Speaking to the Heart
A Father's Guide to Growth in Virtue
by Stephen Gabriel - published by Our Sunday Visitor, l999

A Book Review by Father John McCloskey

Pope Pius XI told us in his encyclical on Christian marriage that men are the head of the family and women are the heart. In this wonderful, little, and affordable hardbound book, Speaking to the Heart: A Father's Guide to Growth in Virtue, (Our Sunday Visitor, l999), the author Stephen Gabriel, speaks to Christian fathers and he knows of what he speaks. As he says of himself, "At work I am an expert, by profession an economist for the U.S. government. At home no one thinks I am an expert–especially me. My wife, Peggy, and I now have eight children. I regard my work as a father as the most important thing I do, but like most fathers I have no special training for it...I'm a man who takes his role as father very seriously. My chief goal is to help my children to be mature, well-adjusted Catholic men and women who take their faith very seriously. I want to help them get to heaven. I'm a man like you."

Gabriel's approach to this task is to invite the Christian father to make an extended examination of conscience by looking at twenty character traits that he thinks are important to the lives of a father and his children in light of the classical seven virtues Gabriel quotes a dictionary definition for virtue: "moral excellence and righteousness; goodness" and cites the theological virtues faith, hope and charity, and the cardinal virtues: prudence, justice, temperance, and fortitude.

Each chapter opens with an appropriate quotation from Scripture and secular literature followed by a page long explanation of a character trait. He then follows with the considerations for growth in the virtue that develops that trait. As he says, "Some of what you read here will make you uncomfortable. Pay attention to that. Your discomfort is a piece of wisdom. The problems of fathering are not so much the difficulties we face, but the way we handle the difficulties we face...Failure makes us more humble and dependent on almighty God. Our prayer and effort help us to grow in virtue and become the example that our children need."

In choosing this approach Gabriel must have been mindful of the advice of another point from the Catechism: "The home is well suited for education in the virtues. This education requires an apprenticeship in self-denial, sound judgment, and self-mastery–the preconditions of all true freedom. They should teach their children to subordinate the 'material and instinctual dimensions to interior and spiritual ones.' Parents have a grave responsibility to give good example to their children. By knowing how to acknowledge their own failings to their children, parents will be better able to guide and correct them."

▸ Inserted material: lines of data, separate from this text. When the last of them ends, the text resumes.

/-- **Milne 1999, Prop. 3.4 with Prop. 3.6 (p. 656), letter-coloured form, on the exterior algebra `⋀ W`.**  DATA a basis
`b : Fin N → W`, a colouring `lcol : Fin N → ι` of the letters, for every colour a set `grp i` of `N × N` matrices which are
the identity off the letters of colour `i`, a set `ker i` of admissible pair kernels, the one-colour first fundamental theorem
`hone` (every `grp i`-invariant tensor supported on the letters of colour `i` is a combination of pair contractions with kernels
in `ker i` — supplied colour by colour by `ClassicalInvariants/TensorFFTLetterColoured`), a subgroup `G ≤ GL(W)` realising every
`g ∈ grp i` (`u (b j) = Σ_{j'} g_{j' j} b_{j'}`), and a set `S ⊆ ⋀ W` whose generated subalgebra `K[S]` contains every kernel
`2`-vector `Σ M_{j j'} b_j ∧ b_{j'}`, `M ∈ ker i`.  CONCLUSION: every `x ∈ ⋀^{2p} W` with `⋀(u) x = x` for all `u ∈ G` lies
in `K[S]`.  Proof = p. 656, word for word the proof of the ℂ-Betti twin
`Milne1999/SpecialLefschetzGroupInvariantsLetterColouring.mem_divisorClassesSpan_of_forall_exteriorPullback_eq_of_letterColouring`:
antisymmetric coefficients (§1), invariant slices, colour patterns, the letter-coloured FFT
`ClassicalInvariants.mem_span_pairContraction_of_invariant_aux` piece by piece, evaluation of each pair contraction on the basis
(`sum_colouredContraction_smul_eq`) as `±` a product of `p` kernel `2`-vectors (§2).
[cite: Milne1999LefschetzClasses, Prop. 3.4 (p. 653), Prop. 3.6 (p. 655) and p. 656]
[cite: GoodmanWallachGTM255, §4.1.1, Thm. 5.3.1, Thm. 5.3.3 and Thm. 5.3.5] -/
theorem mem_adjoin_of_forall_map_eq_of_letterColouring
    (b : Module.Basis (Fin N) K W) (lcol : Fin N → ι) (grp ker : ι → Set (Matrix (Fin N) (Fin N) K))
    (hone : ∀ (i : ι) (P : Type) [Fintype P] [DecidableEq P] (c : (P → Fin N) → K),
      (∀ w, (∃ q, lcol (w q) ≠ i) → c w = 0) →
      (∀ g ∈ grp i, ∀ w' : P → Fin N, (∑ w, (∏ q, g (w' q) (w q)) * c w) = c w') →
      c ∈ Submodule.span K {f : (P → Fin N) → K |
        ∃ (k : ℕ) (e : P ≃ Fin 2 × Fin k) (M : Fin k → Matrix (Fin N) (Fin N) K),
          (∀ m, M m ∈ ker i) ∧ f = pairContraction M e})
    (hgrp : ∀ i, ∀ g ∈ grp i, ∀ j j', (lcol j ≠ i ∨ lcol j' ≠ i) → g j' j = (1 : Matrix (Fin N) (Fin N) K) j' j)
    (G : Subgroup (W ≃ₗ[K] W)) (hG : ∀ i, ∀ g ∈ grp i, ∃ u ∈ G, ∀ j, u (b j) = ∑ j', g j' j • b j')
    (S : Set (ExteriorAlgebra K W))
    (hker : ∀ i, ∀ M ∈ ker i,
      (∑ j, ∑ j', M j j' • (ExteriorAlgebra.ι K (b j) * ExteriorAlgebra.ι K (b j'))) ∈ Algebra.adjoin K S)
    (p : ℕ) {x : ExteriorAlgebra K W} (hxm : x ∈ ⋀[K]^(2 * p) W)
    (hx : ∀ u ∈ G, ExteriorAlgebra.map (u : W →ₗ[K] W) x = x) :
    x ∈ Algebra.adjoin K S := by
  classical
  set F := ExteriorAlgebra.ιMulti K (2 * p) (M := W) with hF
  set R := Algebra.adjoin K S with hR
  -- the basis, reindexed by `PUnit × Fin N` (one slot) to use the slice machinery of the tree
  let eU : Fin N ≃ Unit × Fin N := ⟨fun ℓ => ((), ℓ), fun q => q.2, fun _ => rfl, fun _ => rfl⟩
  let b' : Module.Basis (Unit × Fin N) K W := b.reindex eU
  have hb' : ∀ (s : Unit) (ℓ : Fin N), b' (s, ℓ) = b ℓ := fun s ℓ => by
    rw [Module.Basis.reindex_apply]
    rfl
  obtain ⟨a, ha, hax⟩ := exists_isAntisymm_wordEval_ιMulti_eq b' hxm
  -- every slice is invariant under the Kronecker powers of every `g ∈ grp i`
  have hinv : ∀ (t : Fin (2 * p) → Unit) (i : ι), ∀ g ∈ grp i,
      wordRepAt K (fun _ => g) (wordSlice a t) = wordSlice a t := by
    intro t i g hg
    obtain ⟨u, huG, hu⟩ := hG i g hg
    exact wordRepAt_wordSlice_eq_of_map_wordEval_eq b' ha (u : W →ₗ[K] W) (fun _ => g)
      (fun s ℓ => by rw [hb']; simp_rw [hb']; exact hu ℓ) (by rw [hax]; exact hx u huG) t
  rw [← hax, wordEval_eq_sum_wordSlice]
  refine R.sum_mem fun t _ => ?_
  set c := wordSlice a t with hc
  have hcinv : ∀ i, ∀ g ∈ grp i, ∀ w' : Word N (2 * p), ∑ w, (∏ q, g (w' q) (w q)) * c w = c w' := by
    intro i g hg w'
    have h := congrFun (hinv t i g hg) w'
    rwa [wordRepAt_apply] at h
  -- the pieces of `c` along the colour patterns of the words
  let piece : (Fin (2 * p) → ι) → Word N (2 * p) → K := fun κ w => if lcol ∘ w = κ then c w else 0
  have hsum : c = ∑ κ, piece κ := by
    funext w
    rw [Finset.sum_apply]
    simp only [piece]
    rw [Finset.sum_ite_eq, if_pos (Finset.mem_univ _)]
  have hsupp : ∀ κ (w : Word N (2 * p)), (∃ q, lcol (w q) ≠ κ q) → piece κ w = 0 := by
    rintro κ w ⟨q, hq⟩
    simp only [piece]
    rw [if_neg]
    intro h
    exact hq (congrFun h q)
  -- each piece is invariant, colour by colour
  have hpinv : ∀ (κ : Fin (2 * p) → ι) (i : ι), ∀ g ∈ grp i, ∀ w' : Word N (2 * p),
      (∑ w, (∏ q, (if κ q = i then g else 1) (w' q) (w q)) * piece κ w) = piece κ w' := by
    intro κ i g hg w'
    have hg' := hgrp i g hg
    by_cases hw' : lcol ∘ w' = κ
    · have hRp : piece κ w' = c w' := if_pos hw'
      rw [hRp, ← hcinv i g hg w']
      refine Finset.sum_congr rfl fun w _ => ?_
      by_cases hw : lcol ∘ w = κ
      · have hL : piece κ w = c w := if_pos hw
        rw [hL]
        congr 1
        refine Finset.prod_congr rfl fun q _ => ?_
        by_cases hq : κ q = i
        · rw [if_pos hq]
        · rw [if_neg hq]
          have h1 : lcol (w q) ≠ i := by rw [show lcol (w q) = κ q from congrFun hw q]; exact hq
          rw [hg' _ _ (Or.inl h1)]
      · have hL : piece κ w = 0 := if_neg hw
        rw [hL, mul_zero]
        obtain ⟨q, hq⟩ : ∃ q, lcol (w q) ≠ κ q := by
          by_contra hall
          push Not at hall
          exact hw (funext hall)
        have hne : lcol (w' q) ≠ lcol (w q) := by
          rw [show lcol (w' q) = κ q from congrFun hw' q]; exact fun h => hq h.symm
        rw [Finset.prod_eq_zero (Finset.mem_univ q) (entry_eq_zero_of_lcol_ne' lcol i g hg' hne), zero_mul]
    · have hRp : piece κ w' = 0 := if_neg hw'
      rw [hRp]
      refine Finset.sum_eq_zero fun w _ => ?_
      by_cases hw : lcol ∘ w = κ
      · obtain ⟨q, hq⟩ : ∃ q, lcol (w' q) ≠ κ q := by
          by_contra hall
          push Not at hall
          exact hw' (funext hall)
        have hne : lcol (w' q) ≠ lcol (w q) := by
          rw [show lcol (w q) = κ q from congrFun hw q]; exact hq
        have h0 : (if κ q = i then g else 1) (w' q) (w q) = 0 := by
          by_cases hqi : κ q = i
          · rw [if_pos hqi]; exact entry_eq_zero_of_lcol_ne' lcol i g hg' hne
          · rw [if_neg hqi, Matrix.one_apply, if_neg]
            intro h; exact hne (by rw [h])
        rw [Finset.prod_eq_zero (Finset.mem_univ q) h0, zero_mul]
      · rw [show piece κ w = 0 from if_neg hw, mul_zero]
  -- the letter-coloured FFT, piece by piece
  have hmem : ∀ κ : Fin (2 * p) → ι, piece κ ∈ Submodule.span K {f : Word N (2 * p) → K |
      ∃ (k : ℕ) (e : Fin (2 * p) ≃ Fin 2 × Fin k) (M : Fin k → Matrix (Fin N) (Fin N) K),
        (∀ m, κ (e.symm (0, m)) = κ (e.symm (1, m)) ∧ M m ∈ ker (κ (e.symm (0, m)))) ∧
          f = pairContraction M e} :=
    fun κ => mem_span_pairContraction_of_invariant_aux lcol grp ker hone (2 * p) (Fin (2 * p)) κ (piece κ)
      (Fintype.card_fin _) (hsupp κ) (hpinv κ)
  -- evaluation on the basis
  set Λ := Fintype.linearCombination K (fun ε : Word N (2 * p) => F (fun q => b' (t q, ε q))) with hΛ
  have hΛapply : ∀ c' : Word N (2 * p) → K, Λ c' = ∑ ε, c' ε • F (fun q => b' (t q, ε q)) :=
    fun c' => Fintype.linearCombination_apply K _ c'
  rw [← hΛapply, hsum, map_sum]
  refine R.sum_mem fun κ _ => ?_
  refine (Submodule.span_le (p := (Subalgebra.toSubmodule R).comap Λ)).2 ?_ (hmem κ)
  rintro _ ⟨k, e, M, he, rfl⟩
  rw [SetLike.mem_coe, Submodule.mem_comap, Subalgebra.mem_toSubmodule, hΛapply]
  have hk : k = p := by
    have h := Fintype.card_congr e
    simp only [Fintype.card_fin, Fintype.card_prod] at h
    omega
  subst hk
  have hpc : pairContraction M e = colouredContraction M (fun q => (e q).2) e := by
    funext w
    rw [pairContraction_apply, colouredContraction_apply]
    refine Finset.prod_congr rfl fun m _ => ?_
    rw [Equiv.apply_symm_apply]
  rw [hpc]
  obtain ⟨π, -, hs⟩ := sum_colouredContraction_smul_eq F M (fun q => (e q).2) e (⇑b') t
  rw [hs]
  refine R.smul_mem ?_ _
  refine sum_smul_ιMulti_spPairWord_mem (⇑b') R k (fun m => M (e (e.symm (0, m))).2) _ _ fun m => ?_
  simp_rw [Equiv.apply_symm_apply, hb']
  exact hker _ (M m) (he m).2
import Mathlib

/-!
# Solo-blind O1b, E76: first-order algebra of the reducible Eisenstein line (THEOREM G-nec)

Ring-theoretic kernel of THEOREM G-nec of the solo-blind Eisenstein study (`paper/theoremPhi.md`
§5(q)).  There the pseudo-representation of the local Hecke algebra `T` is, modulo a reducible
hyperplane `I' ⊂ I` of the Eisenstein ideal, a sum `χ₁ + ε χ₁⁻¹` with `χ₁ = 1 + δ`, where `δ` takes
values in the line `I/I'`, so that `δ² = 0` and `ℓ · δ = 0`.  The five statements below are exactly the
local computations of that proof, in an arbitrary commutative ring with an element `d` of square
zero:
* E76a (inverse) `(1 + d)(1 - d) = 1`;
* E76b (VALUE LAW at a good prime `p`) `χ₁(p) + p χ₁(p)⁻¹ - (p + 1) = (1 - p) d`, i.e.
  `η_p ≡ (1 - p) ψ(p) x̄`;
* E76c (SELECTION RULE at a Steinberg prime with `ω ≠ 1`): the Steinberg trace condition
  `(χ₁(g) - 1)(χ₁(g) - ε(g)) = 0` with `1 - ε(g)` a unit forces `d = 0`;
* E76d (NO CONDITION at a prime `q ≡ 1 (mod ℓ)`): if `ℓ d = 0` and `1 - ε(g) ∈ ℓ A` the same
  condition holds automatically;
* E76e (the case `p = ℓ`, from ordinarity `T_ℓ = α + ℓ α⁻¹`, `α = χ₁(Frob_ℓ) = 1 + d`):
  `η_ℓ = d`.
-/

namespace Summit.Langlands.Langlands.Theorems

/-- **E76a.** A first-order unit: if `d * d = 0` then `(1 + d) * (1 - d) = 1`. -/
theorem soloBlind_firstOrder_inv {A : Type*} [CommRing A] {d : A} (hd : d * d = 0) :
    (1 + d) * (1 - d) = 1 := by
  linear_combination (-1 : A) * hd

/-- **E76b (value law).** With `χ₁ = 1 + d`, `χ₁⁻¹ = 1 - d`: the Hecke eigenvalue of the reducible
first-order deformation minus the Eisenstein value is `(1 - p) * d`. -/
theorem soloBlind_firstOrder_value (A : Type*) [CommRing A] (d p : A) :
    (1 + d) + p * (1 - d) - (p + 1) = (1 - p) * d := by
  ring

/-- **E76c (selection rule).** If `d * d = 0`, the Steinberg trace condition
`d * (1 + d - e) = 0` (that is `(χ₁ - 1)(χ₁ - ε) = 0` with `χ₁ = 1 + d`, `ε = e`) and `1 - e` is a
unit (residually `ω(g) ≠ 1`), then `d = 0`. -/
theorem soloBlind_firstOrder_selection {A : Type*} [CommRing A] {d e : A} (hd : d * d = 0)
    (hst : d * (1 + d - e) = 0) (hu : IsUnit (1 - e)) : d = 0 := by
  have h1 : d * (1 - e) = 0 := by
    linear_combination hst - hd
  obtain ⟨u, hu'⟩ := hu
  have h2 : d * (u : A) = 0 := by rw [hu']; exact h1
  have h3 : d * (u : A) * (↑u⁻¹ : A) = 0 := by rw [h2, zero_mul]
  simpa [mul_assoc] using h3

/-- **E76d (no first-order condition at `q ≡ 1 (mod ℓ)`).** If `d * d = 0`, `l * d = 0` and
`1 - e = l * c`, then the Steinberg trace condition `d * (1 + d - e) = 0` holds automatically. -/
theorem soloBlind_firstOrder_noCondition {A : Type*} [CommRing A] {d e l c : A} (hd : d * d = 0)
    (hl : l * d = 0) (he : 1 - e = l * c) : d * (1 + d - e) = 0 := by
  have : d * (1 + d - e) = d * d + d * (1 - e) := by ring
  rw [this, hd, he, zero_add]
  linear_combination c * hl

/-- **E76e (the prime `p = ℓ`).** If `d * d = 0` and `l * d = 0`, then with `α = 1 + d`
(so `α⁻¹ = 1 - d`) the ordinary Hecke eigenvalue `T_ℓ = α + l α⁻¹` satisfies
`T_ℓ - l - 1 = d` (`= (1 - l) d`): the value law extends to `p = ℓ`. -/
theorem soloBlind_firstOrder_value_at_ell {A : Type*} [CommRing A] {d l : A}
    (hl : l * d = 0) : ((1 + d) + l * (1 - d)) - l - 1 = d ∧ (1 - l) * d = d := by
  constructor
  · linear_combination (-1 : A) * hl
  · linear_combination (-1 : A) * hl

end Summit.Langlands.Langlands.Theorems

The Catechism also tells us that "the fecundity of conjugal love cannot be reduced solely to the procreation of children, but must extend to their moral education and their spiritual formation." In these sad times of abortion, small families, child abuse, high rates of illegitimacy, and school shootings, people are realizing increasingly that the ultimate answers to resolve these problems which are weakening our society to the point of breakdown can only be grace and virtue. While social factors are important and can provide partial explanations for some of our problems, only a change of heart and mind can over time create a culture where it is easier to be virtuous because one does what one ought and not simply what one wants. It has been said again and again by experts in the field of family dysfunction that such a change must be made in the role of the father, who in our present day society is often absent, weak, distant, or abusive.

If you are a father, future or present, buy this book. If you are a wife or an engaged woman, give this book to your husband or fiance. There can be no more fitting present for Father's Day in the year of God the Father. As the Holy Father put it, "The future of the Church passes through the family." That future, in part, depends on our personal commitment to better ourselves in the virtues so we can more effectively serve God and others.
First appeared in The Catholic Herald (Arlington, VA) in the June 24, 1999, issue.